Start at the first line of the material. Repeat each line exactly through the one containing "B.2.11] in the", then stop.

##########

import Summits.ABC.IUTFork.Joshi.ATS4LogDiffConductor
import Literature.NumberTheory.NumberFields.RelativeDifferentExponents
import Literature.IUT.LogVolume.DifferentDivisorTower
import HarnessLib

/-!
# Joshi, *Arithmetic Teichmüller Spaces IV* (arXiv:2403.10430v2) Thm. 4.6.1, eq. (4.6.4)/(4.6.11): the Galois-case upper bound
# `τ_{w|v} ≤ e_{w|v}·ord_v(e_{w|v})` in the PRINTED form — PROVED over Mathlib number fields

Proof-only companion of `Joshi/ATS4LogDiffConductor.lean` (abc-iut cell, branch E, rung LADDER-ABC:A2.E; seat abc-iut-E-t27,
slot T-27). **No side is taken** on [IUTchIII] Cor. 3.12, on Joshi's claims, or on Mochizuki's reports on them; the source is an
unrefereed arXiv preprint. Locators «p.N l.M» refer to the render `HOME/lit/renders/Joshi-arxiv-2403.10430/` (v2).

The typed `TauBounds L M` bounds the wild excess by `e_{w|v}·ord_v(e_{w|v})` ((4.6.4) p.47 l.20–24, «τ_{w|v} ∈ [1, e_{w|v}·
ord_v(e_{w|v})]»; (4.6.11) p.48 l.58 «ord_v(e_{w|v}) = e_{v|p}·ord_p(e_{w|v})»), `ord_v` the exponent on `𝓞_L`. The companion
`ATS4LogDiffConductorTame.lean` proved the GALOIS-case bound in the form `τ_{w|v} ≤ ord_w((e_{w|v})·𝓞_M)` ([Bombieri–Gubler 2006,
B.2.11] in the tree). Here the two forms are identified — `ord_w((n)·𝓞_M) = e_{w|v}·ord_v((n)·𝓞_L)` for `n ≥ 1`
(`ordIdeal_span_natCast_eq_mul`: the tree's `ord_w((n)) = e(w|p)·v_p(n)` on both levels and Mathlib's tower law
`e(w|p) = e(v|p)·e(w|v)`, `Ideal.ramificationIdx_tower`) — so that the Galois-case upper bound holds in EXACTLY the typed /
printed shape (`tau_le_of_isGalois`): for `M/L` Galois, `τ_{w|v} ≤ e_{w|v}·ord_v(e_{w|v})` at every prime `w`. Also (4.6.11)
itself: `ordIdeal_span_natCast` (`ord_v((n)) = e(v|p)·v_p(n)`). The non-Galois case ([Bombieri–Gubler 2006, B.2.12]) stays the
typed hypothesis. Theorems only; standard axioms; no `sorry`, instance, notation or new `Prop` fact.
[claim: Joshi2024ATS4, status: disputed] (provenance of the typed items; nothing endorsed).
-/

noncomputable section

namespace Summit.ABC.IUTFork.Joshi.ATS4

namespace LogDiffCond

open NumberField IsDedekindDomain Ideal Module UniqueFactorizationMonoid
open Literature.NumberTheory.NumberFields (multiplicity_span_natCast multiplicity_differentIdeal_succ_le_of_isGalois)

variable (L M : Type*) [Field L] [NumberField L] [Field M] [NumberField M] [Algebra L M]

/-! ### Glue (private copies; public versions in `Joshi/ATS4LogDiffConductorIdentity.lean`) -/

omit [NumberField L] in
/-- `e_{w|v}`: Mathlib `ramificationIdx'` over `w ∩ 𝓞_L` = `Ideal.ramificationIdx` over `𝓞_L`. [folklore] -/
private theorem relRamIdx_eq' (w : HeightOneSpectrum (𝓞 M)) : relRamIdx L M w = w.asIdeal.ramificationIdx (𝓞 L) := by
  haveI := w.isPrime
  exact Ideal.ramificationIdx'_eq_ramificationIdx (w.asIdeal.under (𝓞 L)) w.asIdeal (w.under (𝓞 L)).ne_bot

/-- `ordIdeal` is Mathlib's `multiplicity` for a nonzero ideal. [folklore] -/
private theorem ordIdeal_eq_multiplicity' (M : Type*) [Field M] [NumberField M] (w : HeightOneSpectrum (𝓞 M))
    {I : Ideal (𝓞 M)} (hI : I ≠ ⊥) : ordIdeal w I = multiplicity w.asIdeal I := by
  classical
  rw [ordIdeal, Ideal.count_associates_factors_eq hI w.isPrime w.ne_bot,
    UniqueFactorizationMonoid.multiplicity_eq_count_normalizedFactors w.irreducible hI, normalize_eq]

/-! ### (4.6.11): `ord((n)) = e(·|p)·v_p(n)`, and the extension law `ord_w((n)·𝓞_M) = e_{w|v}·ord_v((n)·𝓞_L)` -/

/-- **(4.6.11)** (p.48 l.58 «ord_v(e_{w|v}) = e_{v|p}·ord_p(e_{w|v})»), for any `n ≥ 1` and any prime `w` of a number field `M`:
`ord_w((n)·𝓞_M) = e(w|p)·v_p(n)`, `p` the residue characteristic of `w` (the tree's `multiplicity_span_natCast`).
[cite: NeukirchANT1999, Ch. I (8.2)] -/
theorem ordIdeal_span_natCast (M : Type*) [Field M] [NumberField M] (w : HeightOneSpectrum (𝓞 M)) {n : ℕ} (hn : n ≠ 0) :
    ordIdeal w (Ideal.span {(n : 𝓞 M)}) = w.asIdeal.ramificationIdx ℤ * n.factorization (Ideal.absNorm (w.asIdeal.under ℤ)) := by
  haveI := w.isMaximal
  have hspan : Ideal.span {(n : 𝓞 M)} ≠ ⊥ := by
    rw [Ne, Ideal.span_singleton_eq_bot, Nat.cast_eq_zero]; exact hn
  rw [ordIdeal_eq_multiplicity' M w hspan]
  exact multiplicity_span_natCast M w.asIdeal hn

omit [NumberField M] in
/-- Tower law `e(w|p) = e(v|p)·e(w|v)` for `v = w ∩ 𝓞_L` (Mathlib `Ideal.ramificationIdx_tower`).
[cite: NeukirchANT1999, Ch. III (1.6)] -/
theorem ramificationIdx_int_eq_mul (w : HeightOneSpectrum (𝓞 M)) :
    w.asIdeal.ramificationIdx ℤ = (w.under (𝓞 L)).asIdeal.ramificationIdx ℤ * w.asIdeal.ramificationIdx (𝓞 L) := by
  rw [HeightOneSpectrum.under_asIdeal]
  exact Ideal.ramificationIdx_tower (R := ℤ) (w.asIdeal.under (𝓞 L)) w.asIdeal

omit [NumberField L] [NumberField M] in
/-- The residue characteristic of `w` is that of `v = w ∩ 𝓞_L` (`(w ∩ 𝓞_L) ∩ ℤ = w ∩ ℤ`). [folklore] -/
theorem absNorm_under_int_eq (w : HeightOneSpectrum (𝓞 M)) :
    Ideal.absNorm ((w.under (𝓞 L)).asIdeal.under ℤ) = Ideal.absNorm (w.asIdeal.under ℤ) := by
  rw [HeightOneSpectrum.under_asIdeal, Ideal.under_under]

/-- **Extension law**: `ord_w((n)·𝓞_M) = e_{w|v}·ord_v((n)·𝓞_L)` for `n ≥ 1` (both sides are `e(·|p)·v_p(n)`, tower law).
[cite: NeukirchANT1999, Ch. I (8.2)] -/
theorem ordIdeal_span_natCast_eq_mul (w : HeightOneSpectrum (𝓞 M)) {n : ℕ} (hn : n ≠ 0) :
    ordIdeal w (Ideal.span {(n : 𝓞 M)}) = relRamIdx L M w * ordIdeal (w.under (𝓞 L)) (Ideal.span {(n : 𝓞 L)}) := by
  rw [ordIdeal_span_natCast M w hn, ordIdeal_span_natCast L (w.under (𝓞 L)) hn, absNorm_under_int_eq,
    ramificationIdx_int_eq_mul L M w, relRamIdx_eq']
  ring

/-! ### The Galois-case upper bound in the printed form -/

/-- **[J-IV] (4.6.4), upper bound, GALOIS case, printed form — PROVED**: for `M/L` Galois and every prime `w` of `M`,
`τ_{w|v} ≤ e_{w|v}·ord_v(e_{w|v})` (p.47 l.20–24; [Bombieri–Gubler 2006, B.2.11] `ord_w 𝔡_{M/L} ≤ e − 1 + ord_w((e))` in the
tree, plus the extension law). The second conjunct of the typed `TauBounds`, upper half, for Galois extensions; the non-Galois
case (B.2.12) stays the hypothesis. [cite: BombieriGubler2006, Thm B.2.11] -/
theorem tau_le_of_isGalois [IsGalois L M] (w : HeightOneSpectrum (𝓞 M)) :
    tau L M w ≤ relRamIdx L M w * ordIdeal (w.under (𝓞 L)) (Ideal.span {((relRamIdx L M w : ℕ) : 𝓞 L)}) := by
  haveI := w.isMaximal
  have he0 : relRamIdx L M w ≠ 0 := by
    rw [relRamIdx_eq']; exact (Ideal.ramificationIdx_pos w.asIdeal (𝓞 L)).ne'
  rw [← ordIdeal_span_natCast_eq_mul L M w he0]
  -- now the `ATS4LogDiffConductorTame` form: `τ ≤ ord_w((e)·𝓞_M)`
  have h := multiplicity_differentIdeal_succ_le_of_isGalois L M w.asIdeal
  have hspan : Ideal.span {((w.asIdeal.ramificationIdx (𝓞 L) : ℕ) : 𝓞 M)} ≠ ⊥ := by
    rw [Ne, Ideal.span_singleton_eq_bot, Nat.cast_eq_zero, ← relRamIdx_eq']; exact he0
  have hD : differentIdeal (𝓞 L) (𝓞 M) ≠ ⊥ := differentIdeal_ne_bot
  rw [relRamIdx_eq', ordIdeal_eq_multiplicity' M w hspan, tau, relDiffExp, ordIdeal_eq_multiplicity' M w hD, relRamIdx_eq']
  omega

end LogDiffCond

end Summit.ABC.IUTFork.Joshi.ATS4

end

##########

- **Output of the exercise**
import Summits.ABC.IUTFork.Joshi.ATS4LogDiffConductor
import Literature.NumberTheory.NumberFields.RelativeDifferentExponents
import Literature.IUT.LogVolume.DifferentDivisorTower
import HarnessLib

/-!
# Joshi, *Arithmetic Teichmüller Spaces IV* (arXiv:2403.10430v2) Thm. 4.6.1, eq. (4.6.4)/(4.6.11): the Galois-case upper bound
# `τ_{w|v} ≤ e_{w|v}·ord_v(e_{w|v})` in the PRINTED form — PROVED over Mathlib number fields

Proof-only companion of `Joshi/ATS4LogDiffConductor.lean` (abc-iut cell, branch E, rung LADDER-ABC:A2.E; seat abc-iut-E-t27,
slot T-27). **No side is taken** on [IUTchIII] Cor. 3.12, on Joshi's claims, or on Mochizuki's reports on them; the source is an
unrefereed arXiv preprint. Locators «p.N l.M» refer to the render `HOME/lit/renders/Joshi-arxiv-2403.10430/` (v2).

The typed `TauBounds L M` bounds the wild excess by `e_{w|v}·ord_v(e_{w|v})` ((4.6.4) p.47 l.20–24, «τ_{w|v} ∈ [1, e_{w|v}·
ord_v(e_{w|v})]»; (4.6.11) p.48 l.58 «ord_v(e_{w|v}) = e_{v|p}·ord_p(e_{w|v})»), `ord_v` the exponent on `𝓞_L`. The companion
`ATS4LogDiffConductorTame.lean` proved the GALOIS-case bound in the form `τ_{w|v} ≤ ord_w((e_{w|v})·𝓞_M)` ([Bombieri–Gubler 2006,
B.2.11] in the tree). Here the two forms are identified — `ord_w((n)·𝓞_M) = e_{w|v}·ord_v((n)·𝓞_L)` for `n ≥ 1`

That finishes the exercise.